Camouflage Gouache on paper 30 x 42 cm 2016
As regular readers know, I am currently an M. Phil candidate in the School of Communications and Arts at the University of Queensland. My degree is a research one, thus I spend a lot of time reading and writing. My research topic came out of my own work as an artist and now the research is feeding back into my work. My practice is not part of the degree as it is not a practice lead degree. However, by the time I finish it I will have a large body of work that will reflect the research trajectory. Part of my studies includes research into militarised technology, particularly night vision capabilities and unmanned air vehicles [UAV], commonly called drones. Hence, my predilection for drones in recent paintings.
The initial impetus for my research came from my interest in existential risk posed by emerging technologies ie: those technologies not yet fully developed or even embarked upon. Whilst risk might be small, the possible outcomes could be cataclysmic. Thus, the risk is worthy of attention. For instance, there is risk in the coupling of AI or AGI with the development of autonomous weapons. Voila! You have a reason for why I am studying militarised technology...
Camouflage is normally associated with military tactics-uniforms, colouration and patterning on vehicles, decoys, undercover work and so on. It is a tactic taken from nature where animals and some plants change in order not to be eaten by predators- think stick insects, for example. In a sense even trying to humanise AI is a kind of camouflage, albeit a tricky and potentially dangerous one. Just think of Ava in the recent movie Ex Machina. By making her human-like normal safety alerts and boundaries became vulnerable to erosion because humans emotionally connected with her.

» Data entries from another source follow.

/-- **RANGE = the main orbit** `{u ∈ H(L⁺_v) | IsUnit M(Φ u)}` (★ (B-ii) `range_siegel_mul_iotaGGLoc` + surjectivity of `θ`, `ψ`, `Φ_N`).
[cite: GelbartPiatetskishapiroRallis1987, Part A §1] [cite: Liu2021, §B.3 (B.5), Lem. B.11] -/
theorem range_siegelDeltaLoc_mul_iotaLeftLocPi (hdW0 : ∀ i, dW i ≠ 0) (hJ : IsUnit (pairFormLoc L dV dW v).det) :
    Set.range (fun px : ↥(siegelDeltaLoc L e dV hdV dW hdW v) ×
          UnitaryGroup.localPi L (IsCMField.complexConj L) N (Matrix.diagonal dV) v =>
        (px.1 : UnitaryGroup.localPi L (IsCMField.complexConj L) (n + n) (hermD L e dV hdV dW hdW) v) *
          iotaLeftLocPi L e dV hdV dW hdW v px.2) =
      {u | IsUnit ((Matrix.reindex (e₂ (n := n)).symm (e₂ (n := n)).symm (Units.val (Subtype.val
            (UnitaryGroup.localPiEquiv L (IsCMField.complexConj L) (n + n) (hermD L e dV hdV dW hdW) v u)))).toBlocks₂₂ -
        (Matrix.reindex (e₂ (n := n)).symm (e₂ (n := n)).symm (Units.val (Subtype.val
            (UnitaryGroup.localPiEquiv L (IsCMField.complexConj L) (n + n) (hermD L e dV hdV dW hdW) v u)))).toBlocks₁₂)} := by
  ext u
  constructor
  · rintro ⟨⟨p, g⟩, rfl⟩
    simp only [Set.mem_setOf_eq, localPiEquiv_mul_iotaLeftLocPi]
    exact isUnit_mainOrbitBlock_siegel_mul_iotaGGLoc L e dV hdV dW hdW v _
      ((mem_siegelDeltaLoc_iff_isSiegelM_localPiEquiv L e dV hdV dW hdW v p.1).1 p.2) _
  · intro hu
    obtain ⟨p', x, hp', hpx⟩ := exists_siegel_mul_iotaGGLoc_eq L e dV hdV dW hdW v hJ _ hu
    obtain ⟨a, ha⟩ := UnitaryGroup.dualPairInl_surjective_of_line
      (UnitaryGroup.conjLocal L (IsCMField.complexConj L) v)
      ((UnitaryGroup.adelicForm L N (Matrix.diagonal dV)).map (UnitaryGroup.adeleToLocal L v))
      ((UnitaryGroup.adelicForm L 1 (Matrix.diagonal dW)).map (UnitaryGroup.adeleToLocal L v))
      (isUnit_lineForm_apply L dW v hdW0) x
    have hp : (UnitaryGroup.localPiEquiv L (IsCMField.complexConj L) (n + n) (hermD L e dV hdV dW hdW) v).symm p' ∈
        siegelDeltaLoc L e dV hdV dW hdW v := by
      rw [mem_siegelDeltaLoc_iff_isSiegelM_localPiEquiv, ContinuousMulEquiv.apply_symm_apply]
      exact hp'
    refine ⟨(⟨_, hp⟩, (UnitaryGroup.localPiEquiv L (IsCMField.complexConj L) N (Matrix.diagonal dV) v).symm a), ?_⟩
    apply (UnitaryGroup.localPiEquiv L (IsCMField.complexConj L) (n + n) (hermD L e dV hdV dW hdW) v).injective
    simp only [localPiEquiv_mul_iotaLeftLocPi, ContinuousMulEquiv.apply_symm_apply, ha]
    exact hpx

Ideas of camouflage intersect with my very long interest in the tree-of-life, an age-old transcultural/religious symbol. Its branching appearance is repeated across life, land and the universe in seen and unseen forces and things. For example, think about our vascular system and river networks, think about leaves and ice flows on cold planets. I wonder if the tree holds clues to the template for the universe? Its repeating patterns are far more than mimicry or camouflage.
I have painted the weaponised drone in Camouflage [above-detail below] the same colours as the two cascading trees-of-life to suggest a warning.
This painting is another of my dronescapes. They represent a sub-theme of my quest to re-consider what landscape means in the 21 st century. I suggest we need to untether landscape from earth-bound horizons by launching ourselves into universal distances, where we can evaluate Earth and humanity from new and multiple perspectives. The droning of the landscape, where surveillance mechanisms and infrastructure proliferate, is just but one of my considerations.